What lines of the data below hold the string "upstairs"? Copy each one out.

== Provided data ==
• • •
import Summits.HubbardSuperconductivity.HubbardSuperconductivity.Theorems.AnisotropyChordTransferFibre3FinXC2Eval
import Summits.HubbardSuperconductivity.HubbardSuperconductivity.Theorems.AnisotropyChordTransferFibre3FinXC2P21aa
import Summits.HubbardSuperconductivity.HubbardSuperconductivity.Theorems.AnisotropyChordTransferFibre3FinXC2P21z

/-!
# Route `AnisotropyChord` / H0 rotor rung: FIN XBC2 combined (rows `N₁` + C) certificate at `L = 21` — cell facts, part `z`

Kernel facts `xbcCellAny2 21 (49/50) 20 la lb (c, bn) = true` (evaluator `…FinXC2Eval` on `…FinXB2Eval`, point wedges rewritten to certified literal tables `…FinXC2P21*`) for 1 λ-cell(s)
(`…FinXC2Eval.xbcCheck2`; cell design: g5 `xbc_design.py` (≤ 2.5 % cells, b = bn/20 ≥ 1.04·b_cell), mirrors `xb_mirror.py`/`xc_mirror.py`); assembled in `…FinXC2TwentyOne`.
Prover seat `hubbard-h0-rotor-p3` g6; helper for piece A = stmt-HubbardSuperconductivity-23918 of rung 19089 (`--supports`, helper class).
WHAT THIS IS NOT: nothing here proves superconductivity in the Hubbard model (rotor TARGET as worded stays FALSE, g15 verdict); kernel facts for the FIN certificate of TWO hypotheses (rows `N₁`, C) of ONE conditional reduction.  Tree imports only; no sorry, no new axioms.
-/

set_option linter.dupNamespace false

namespace Summit.HubbardSuperconductivity.HubbardSuperconductivity.Theorems.AnisotropyChord.Transfer.Fibre3

namespace FinXB

set_option maxHeartbeats 4000000 in
/-- kernel fact: cell 40 at `L = 21` (certified, (c, bn) = ((11/20 : ℚ), 12)). [folklore] -/
theorem xbc2c21_40 : xbcCellAny2 21 (49/50 : ℚ) 20 327127337641292 335305521082325 ((11/20 : ℚ), (12 : ℕ)) = true := by
  unfold xbcCellAny2
  rw [twc21_25_eq, twc21_26_eq]
  decide +kernel

end FinXB

end Summit.HubbardSuperconductivity.HubbardSuperconductivity.Theorems.AnisotropyChord.Transfer.Fibre3
set_option maxHeartbeats 1000000 in
/-- **The optimisation of §12 (proof of Proposition 3.1), abstract form.** Let `7/10 ≤ σ ≤ 4/5`,
`n ≥ 1`, `T = n^{6/5}`, `δ ≥ 0`, `X, S ≥ 0` with
`X ≤ C₀ (n^{2−2σ} + n^{1−2σ} S^{1/3})` (Proposition 4.6 with `S = |S₂ + S₃|`, `S₁` negligible) and
`S ≤ C₁ n^δ (n²X² + TnX^{7/4} + n²T^{1/8}X^{29/16} + T²X^{3/2} + TXn^{3−2σ} + TX²n^{3/2−σ} + T^{9/8}X^{29/16}n^{3/2−σ})`
(Proposition 6.1 with `k = 4` and Proposition 11.2). Then `X ≤ C n^δ · T n^{(12−20σ)/5}` with `C`
depending only on `C₀, C₁`: "`|W|³N^{6σ−3} ⪅ N³ + S₂ + S₃ ⪅ …`, which rearranges to (12.1); we
choose `k = 4` … if `σ ∈ [7/10, 8/10]` the first and third terms can be dropped and we get
`|W| ⪅ T N^{(12−20σ)/5}`." [cite: GuthMaynard2026, Section 12, proof of Proposition 3.1] -/
theorem keyProp_optimisation (C₀ C₁ : ℝ) (hC₀ : 0 ≤ C₀) (hC₁ : 0 ≤ C₁) :
    ∃ C, 0 ≤ C ∧ ∀ (σ n δ X S : ℝ), 7 / 10 ≤ σ → σ ≤ 4 / 5 → 1 ≤ n → 0 ≤ δ → 0 ≤ X → 0 ≤ S →
      X ≤ C₀ * (n ^ (2 - 2 * σ) + n ^ (1 - 2 * σ) * S ^ (1 / 3 : ℝ)) →
      S ≤ C₁ * n ^ δ * (n ^ 2 * X ^ 2 + n ^ (6 / 5 : ℝ) * n * X ^ (7 / 4 : ℝ) +
        n ^ 2 * (n ^ (6 / 5 : ℝ)) ^ (1 / 8 : ℝ) * X ^ (29 / 16 : ℝ) +
        (n ^ (6 / 5 : ℝ)) ^ 2 * X ^ (3 / 2 : ℝ) + n ^ (6 / 5 : ℝ) * X * n ^ (3 - 2 * σ) +
        n ^ (6 / 5 : ℝ) * X ^ 2 * n ^ (3 / 2 - σ) +
        (n ^ (6 / 5 : ℝ)) ^ (9 / 8 : ℝ) * X ^ (29 / 16 : ℝ) * n ^ (3 / 2 - σ)) →
      X ≤ C * n ^ δ * (n ^ (6 / 5 : ℝ) * n ^ ((12 - 20 * σ) / 5)) := by
  set K : ℝ := 4 * C₀ ^ 3 * (1 + C₁) with hK
  have hK0 : 0 ≤ K := by positivity
  refine ⟨8 * max 1 (8 * K), by positivity, ?_⟩
  intro σ n δ X S hσ1 hσ2 hn hδ hX hS0 h0 hS
  have hn0 : 0 < n := by linarith
  -- the exponents and the powers of `X`
  set E : ℝ := (18 - 20 * σ) / 5 with hE
  let e : Fin 8 → ℝ := ![6 - 6 * σ, 5 - 6 * σ, 26 / 5 - 6 * σ, 103 / 20 - 6 * σ, 27 / 5 - 6 * σ,
    36 / 5 - 8 * σ, 57 / 10 - 7 * σ, 117 / 20 - 7 * σ]
  let a : Fin 8 → ℝ := ![0, 2, 7 / 4, 29 / 16, 3 / 2, 1, 2, 29 / 16]
  have hcheck : ∀ i : Fin 8, 1 ≤ 3 - a i ∧ e i / (3 - a i) ≤ E := by
    intro i
    fin_cases i <;> simp only [e, a, hE] <;> constructor <;> (try norm_num) <;> linarith
  -- Step 1: cube Proposition 4.6
  have hcube : X ^ 3 ≤ 4 * C₀ ^ 3 * n ^ (6 - 6 * σ) + 4 * C₀ ^ 3 * (n ^ (3 - 6 * σ) * S) := by
    set A : ℝ := n ^ (2 - 2 * σ) with hA
    set B : ℝ := n ^ (1 - 2 * σ) * S ^ (1 / 3 : ℝ) with hB
    have hA0 : 0 ≤ A := by positivity
    have hB0 : 0 ≤ B := by positivity
    have h1 : X ^ 3 ≤ (C₀ * (A + B)) ^ 3 := pow_le_pow_left₀ hX h0 3
    have h2 : (A + B) ^ 3 ≤ 4 * (A ^ 3 + B ^ 3) := by
      nlinarith [mul_nonneg (mul_nonneg hA0 hB0) (add_nonneg hA0 hB0), sq_nonneg (A - B),
        mul_nonneg (sq_nonneg (A - B)) (add_nonneg hA0 hB0)]
    have hA3 : A ^ 3 = n ^ (6 - 6 * σ) := by
      rw [hA, ← Real.rpow_natCast, ← Real.rpow_mul hn0.le]; ring_nf
    have hB3 : B ^ 3 = n ^ (3 - 6 * σ) * S := by
      rw [hB, mul_pow, ← Real.rpow_natCast (n ^ (1 - 2 * σ)), ← Real.rpow_mul hn0.le,
        ← Real.rpow_natCast (S ^ (1 / 3 : ℝ)), ← Real.rpow_mul hS0]
      norm_num
      left; ring_nf
    calc X ^ 3 ≤ (C₀ * (A + B)) ^ 3 := h1
      _ = C₀ ^ 3 * (A + B) ^ 3 := by ring
      _ ≤ C₀ ^ 3 * (4 * (A ^ 3 + B ^ 3)) := by gcongr
      _ = _ := by rw [hA3, hB3]; ring
  -- Step 2: the eight terms
  have hpow : ∀ x y : ℝ, n ^ (x + y) = n ^ x * n ^ y := fun x y ↦ Real.rpow_add hn0 x y
  have hT18 : (n ^ (6 / 5 : ℝ)) ^ (1 / 8 : ℝ) = n ^ (3 / 20 : ℝ) := by
    rw [← Real.rpow_mul hn0.le]; norm_num
  have hT2 : (n ^ (6 / 5 : ℝ)) ^ 2 = n ^ (12 / 5 : ℝ) := by
    rw [← Real.rpow_natCast, ← Real.rpow_mul hn0.le]; norm_num
  have hT98 : (n ^ (6 / 5 : ℝ)) ^ (9 / 8 : ℝ) = n ^ (27 / 20 : ℝ) := by
    rw [← Real.rpow_mul hn0.le]; norm_num
  have hn2 : n ^ 2 = n ^ (2 : ℝ) := (Real.rpow_two n).symm
  have hn1 : n = n ^ (1 : ℝ) := (Real.rpow_one n).symm
  have hX2 : X ^ 2 = X ^ (2 : ℝ) := (Real.rpow_two X).symm
  have hX1 : X = X ^ (1 : ℝ) := (Real.rpow_one X).symm
  have hX0' : X ^ (0 : ℝ) = 1 := Real.rpow_zero X
  have hc : 4 * C₀ ^ 3 * C₁ ≤ K := by rw [hK]; nlinarith [pow_nonneg hC₀ 3]
  have hc' : 4 * C₀ ^ 3 ≤ K := by rw [hK]; nlinarith [pow_nonneg hC₀ 3]
  -- term 0
  have P0 : 4 * C₀ ^ 3 * n ^ (6 - 6 * σ) ≤ K * n ^ (e 0 + δ) * X ^ (a 0) := by
    have h1 : n ^ (6 - 6 * σ) ≤ n ^ (e 0 + δ) :=
      Real.rpow_le_rpow_of_exponent_le hn (by simp [e]; exact hδ)
    simp only [a, Matrix.cons_val_zero, hX0', mul_one]
    exact mul_le_mul hc' h1 (by positivity) hK0
  -- the generic shape of terms 1–7
  have Pgen : ∀ (i : Fin 8) (Tm : ℝ), 0 ≤ Tm → n ^ (3 - 6 * σ) * (n ^ δ * Tm) = n ^ (e i + δ) * X ^ (a i) →
      4 * C₀ ^ 3 * (n ^ (3 - 6 * σ) * (C₁ * n ^ δ * Tm)) ≤ K * n ^ (e i + δ) * X ^ (a i) := by
    intro i Tm hTm hEq
    have : 4 * C₀ ^ 3 * (n ^ (3 - 6 * σ) * (C₁ * n ^ δ * Tm)) =
        (4 * C₀ ^ 3 * C₁) * (n ^ (3 - 6 * σ) * (n ^ δ * Tm)) := by ring
    rw [this, hEq, mul_assoc K]
    exact mul_le_mul_of_nonneg_right hc (by positivity)
  have P1 := Pgen 1 (n ^ 2 * X ^ 2) (by positivity) (by
    simp only [e, a, Matrix.cons_val_one, Matrix.cons_val_zero]
    rw [hn2, hX2, show 5 - 6 * σ + δ = (3 - 6 * σ) + (δ + 2) by ring, hpow, hpow]; ring)
  have P2 := Pgen 2 (n ^ (6 / 5 : ℝ) * n * X ^ (7 / 4 : ℝ)) (by positivity) (by
    simp only [e, a, Matrix.cons_val]
    rw [show 26 / 5 - 6 * σ + δ = (3 - 6 * σ) + (δ + (6 / 5 + 1)) by ring, hpow, hpow, hpow,
      Real.rpow_one]; ring)
  have P3 := Pgen 3 (n ^ 2 * (n ^ (6 / 5 : ℝ)) ^ (1 / 8 : ℝ) * X ^ (29 / 16 : ℝ)) (by positivity) (by
    simp only [e, a, Matrix.cons_val]
    rw [hT18, hn2, show 103 / 20 - 6 * σ + δ = (3 - 6 * σ) + (δ + (2 + 3 / 20)) by ring, hpow, hpow,
      hpow]; ring)
  have P4 := Pgen 4 ((n ^ (6 / 5 : ℝ)) ^ 2 * X ^ (3 / 2 : ℝ)) (by positivity) (by
    simp only [e, a, Matrix.cons_val]
    rw [hT2, show 27 / 5 - 6 * σ + δ = (3 - 6 * σ) + (δ + 12 / 5) by ring, hpow, hpow]; ring)
  have P5 := Pgen 5 (n ^ (6 / 5 : ℝ) * X * n ^ (3 - 2 * σ)) (by positivity) (by
    simp only [e, a, Matrix.cons_val]
    rw [show 36 / 5 - 8 * σ + δ = (3 - 6 * σ) + (δ + (6 / 5 + (3 - 2 * σ))) by ring, hpow, hpow,
      hpow, ← hX1]; ring)
  have P6 := Pgen 6 (n ^ (6 / 5 : ℝ) * X ^ 2 * n ^ (3 / 2 - σ)) (by positivity) (by
    simp only [e, a, Matrix.cons_val]
    rw [hX2, show 57 / 10 - 7 * σ + δ = (3 - 6 * σ) + (δ + (6 / 5 + (3 / 2 - σ))) by ring, hpow,
      hpow, hpow]; ring)
  have P7 := Pgen 7 ((n ^ (6 / 5 : ℝ)) ^ (9 / 8 : ℝ) * X ^ (29 / 16 : ℝ) * n ^ (3 / 2 - σ))
    (by positivity) (by
    simp only [e, a, Matrix.cons_val]
    rw [hT98, show 117 / 20 - 7 * σ + δ = (3 - 6 * σ) + (δ + (27 / 20 + (3 / 2 - σ))) by ring,
      hpow, hpow, hpow]; ring)
  have hsum : X ^ 3 ≤ ∑ i : Fin 8, K * n ^ (e i + δ) * X ^ (a i) := by
    rw [Fin.sum_univ_eight]
    have hS' : 4 * C₀ ^ 3 * (n ^ (3 - 6 * σ) * S) ≤ 4 * C₀ ^ 3 * (n ^ (3 - 6 * σ) *
        (C₁ * n ^ δ * (n ^ 2 * X ^ 2 + n ^ (6 / 5 : ℝ) * n * X ^ (7 / 4 : ℝ) +
        n ^ 2 * (n ^ (6 / 5 : ℝ)) ^ (1 / 8 : ℝ) * X ^ (29 / 16 : ℝ) +
        (n ^ (6 / 5 : ℝ)) ^ 2 * X ^ (3 / 2 : ℝ) + n ^ (6 / 5 : ℝ) * X * n ^ (3 - 2 * σ) +
        n ^ (6 / 5 : ℝ) * X ^ 2 * n ^ (3 / 2 - σ) +
        (n ^ (6 / 5 : ℝ)) ^ (9 / 8 : ℝ) * X ^ (29 / 16 : ℝ) * n ^ (3 / 2 - σ)))) := by
      gcongr
    linarith [hcube, hS', P0, P1, P2, P3, P4, P5, P6, P7]
  -- Step 3: solve for `X`
  have hle := le_sum_rpow_of_cube_le (Finset.univ : Finset (Fin 8)) (fun i ↦ K * n ^ (e i + δ)) a
    (fun i _ ↦ by positivity) (fun i _ ↦ by linarith [(hcheck i).1]) hsum
  simp only [Finset.card_univ, Fintype.card_fin, Nat.cast_ofNat] at hle
  have hterm : ∀ i : Fin 8, ((8 : ℝ) * (K * n ^ (e i + δ))) ^ (1 / (3 - a i)) ≤
      max 1 (8 * K) * n ^ (E + δ) := by
    intro i
    rw [← mul_assoc]
    exact rpow_term_le (by positivity) (hcheck i).1 (hcheck i).2 hn hδ
  have hfinal : X ≤ 8 * (max 1 (8 * K) * n ^ (E + δ)) := by
    refine hle.trans ?_
    calc ∑ i : Fin 8, ((8 : ℝ) * (K * n ^ (e i + δ))) ^ (1 / (3 - a i))
        ≤ ∑ _i : Fin 8, max 1 (8 * K) * n ^ (E + δ) := Finset.sum_le_sum fun i _ ↦ hterm i
      _ = 8 * (max 1 (8 * K) * n ^ (E + δ)) := by
          rw [Finset.sum_const, Finset.card_univ, Fintype.card_fin, nsmul_eq_mul]; norm_num
  have hEeq : n ^ (E + δ) = n ^ δ * (n ^ (6 / 5 : ℝ) * n ^ ((12 - 20 * σ) / 5)) := by
    rw [← hpow, ← hpow, hE]; ring_nf
  rw [hEeq] at hfinal
  linarith
import Literature.GroupTheory.CombinatorialGroupTheory.QuadraticSystems
import Mathlib.Data.Fintype.Card
import HarnessLib

/-!
# Coverings of face systems: vertices upstairs, and contraction of a spanning tree

Topic `Literature/GroupTheory/CombinatorialGroupTheory`; continues `QuadraticSystems.lean`.
Combinatorial covering-space theory for 2-complexes recorded as SYSTEMS OF FACES (ZVC §3.1, and
the proof of Thm. 4.14.1 / §4.14: "the Reidemeister–Schreier rewriting of a planar presentation is
planar"), in the letters formalism of `QuadraticWordsVertexDefs.lean` / `QuadraticSystems.lean`
(`sysPerm`, `bar`, `delPerm`).  Two abstract statements, free of any group theory, which the
Schreier ribbon graph of a finite-index subgroup of a free / surface group instantiates:

* `sameCycle_sysPerm_iff_of_covering` — **the vertices of a covering are the fibres of the vertex
  map.**  If a face system `Fs` (letters `κ × Bool`) lies over a face system `S` (letters
  `ι × Bool`) through a projection `π` commuting with `bar` and with the successor-in-the-face maps,
  if a "vertex map" `v` on the upstairs letters satisfies the path condition
  `v (successor of l) = v (l̄)` and `(π, v)` is jointly injective, and the base system has ONE
  vertex (`sysPerm S` transitive), then two upstairs letters lie in one cycle of `sysPerm Fs` iff
  they have the same vertex: the covering complex has exactly one vertex over each point.
* `sysPerm_mul_delPerm_transitive_of_tree` — **contracting a spanning tree.**  If the cycles of a
  permutation `σ` of the letters are the fibres of `v : letters → A` (`A` finite) and for every
  `a ≠ a₀` a "tree letter" `y a` runs from `parent a` to `a`, parents being strictly closer to
  `a₀` for a rank function `dist`, then `σ * delPerm D` is TRANSITIVE, `D` = the tree letters and
  their partners.  With `sameCycle_sysPerm_filter` (`QuadraticSystems.lean`: deleting `D` from the
  faces yields the first return of `σ * delPerm D`) this says: deleting the edges of a spanning
  tree from all faces leaves a ONE-VERTEX system (ZVC 3.1.6 (b), 4.14).  The proof merges the
  vertex cycles one tree edge at a time (`sameCycle_of_swap_merge`, `PermutationCycleSurgery.lean`),
  processing the vertices by increasing `dist`.

## References

* H. Zieschang, E. Vogt, H.-D. Coldewey, *Surfaces and Planar Discontinuous Groups*, LNM 835,
  Springer 1980, 3.1.2, 3.1.6, 4.14.1. [ZieschangVogtColdewey1980]
-/

namespace Literature.GroupTheory.CombinatorialGroupTheory

open List Equiv Equiv.Perm

/-! ### The vertices of a covering of face systems -/

section Covering

variable {ι κ A : Type*} [DecidableEq ι] [DecidableEq κ]

/-- **Equivariance of the vertex permutations of a covering**: if the projection `π` commutes with
`bar` and with the successor maps of the two face systems, it intertwines the vertex permutations.
[cite: ZieschangVogtColdewey1980, 3.1.2] -/
theorem proj_sysPerm_of_covering (S : List (List (ι × Bool))) (Fs : List (List (κ × Bool)))
    (π : κ × Bool → ι × Bool) (hπbar : ∀ l, π (bar l) = bar (π l))
    (hπnext : ∀ l, π ((Fs.map List.formPerm).prod l) = (S.map List.formPerm).prod (π l))
    (l : κ × Bool) : π (sysPerm Fs l) = sysPerm S (π l) := by
  rw [sysPerm_apply, sysPerm_apply, hπnext, hπbar]

/-- Iterated equivariance: `π ∘ (sysPerm Fs)^n = (sysPerm S)^n ∘ π`. [cite: ZieschangVogtColdewey1980, 3.1.2] -/
theorem proj_sysPerm_pow_of_covering (S : List (List (ι × Bool))) (Fs : List (List (κ × Bool)))
    (π : κ × Bool → ι × Bool) (hπbar : ∀ l, π (bar l) = bar (π l))
    (hπnext : ∀ l, π ((Fs.map List.formPerm).prod l) = (S.map List.formPerm).prod (π l))
    (n : ℕ) (l : κ × Bool) : π ((sysPerm Fs ^ n) l) = (sysPerm S ^ n) (π l) := by
  induction n with
  | zero => rfl
  | succ n ih =>
    rw [pow_succ', Perm.mul_apply, proj_sysPerm_of_covering S Fs π hπbar hπnext, ih, pow_succ',
      Perm.mul_apply]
• • •
== Task answer ==
# Coverings of face systems: vertices upstairs, and contraction of a spanning tree
  if a "vertex map" `v` on the upstairs letters satisfies the path condition
  vertex (`sysPerm S` transitive), then two upstairs letters lie in one cycle of `sysPerm Fs` iff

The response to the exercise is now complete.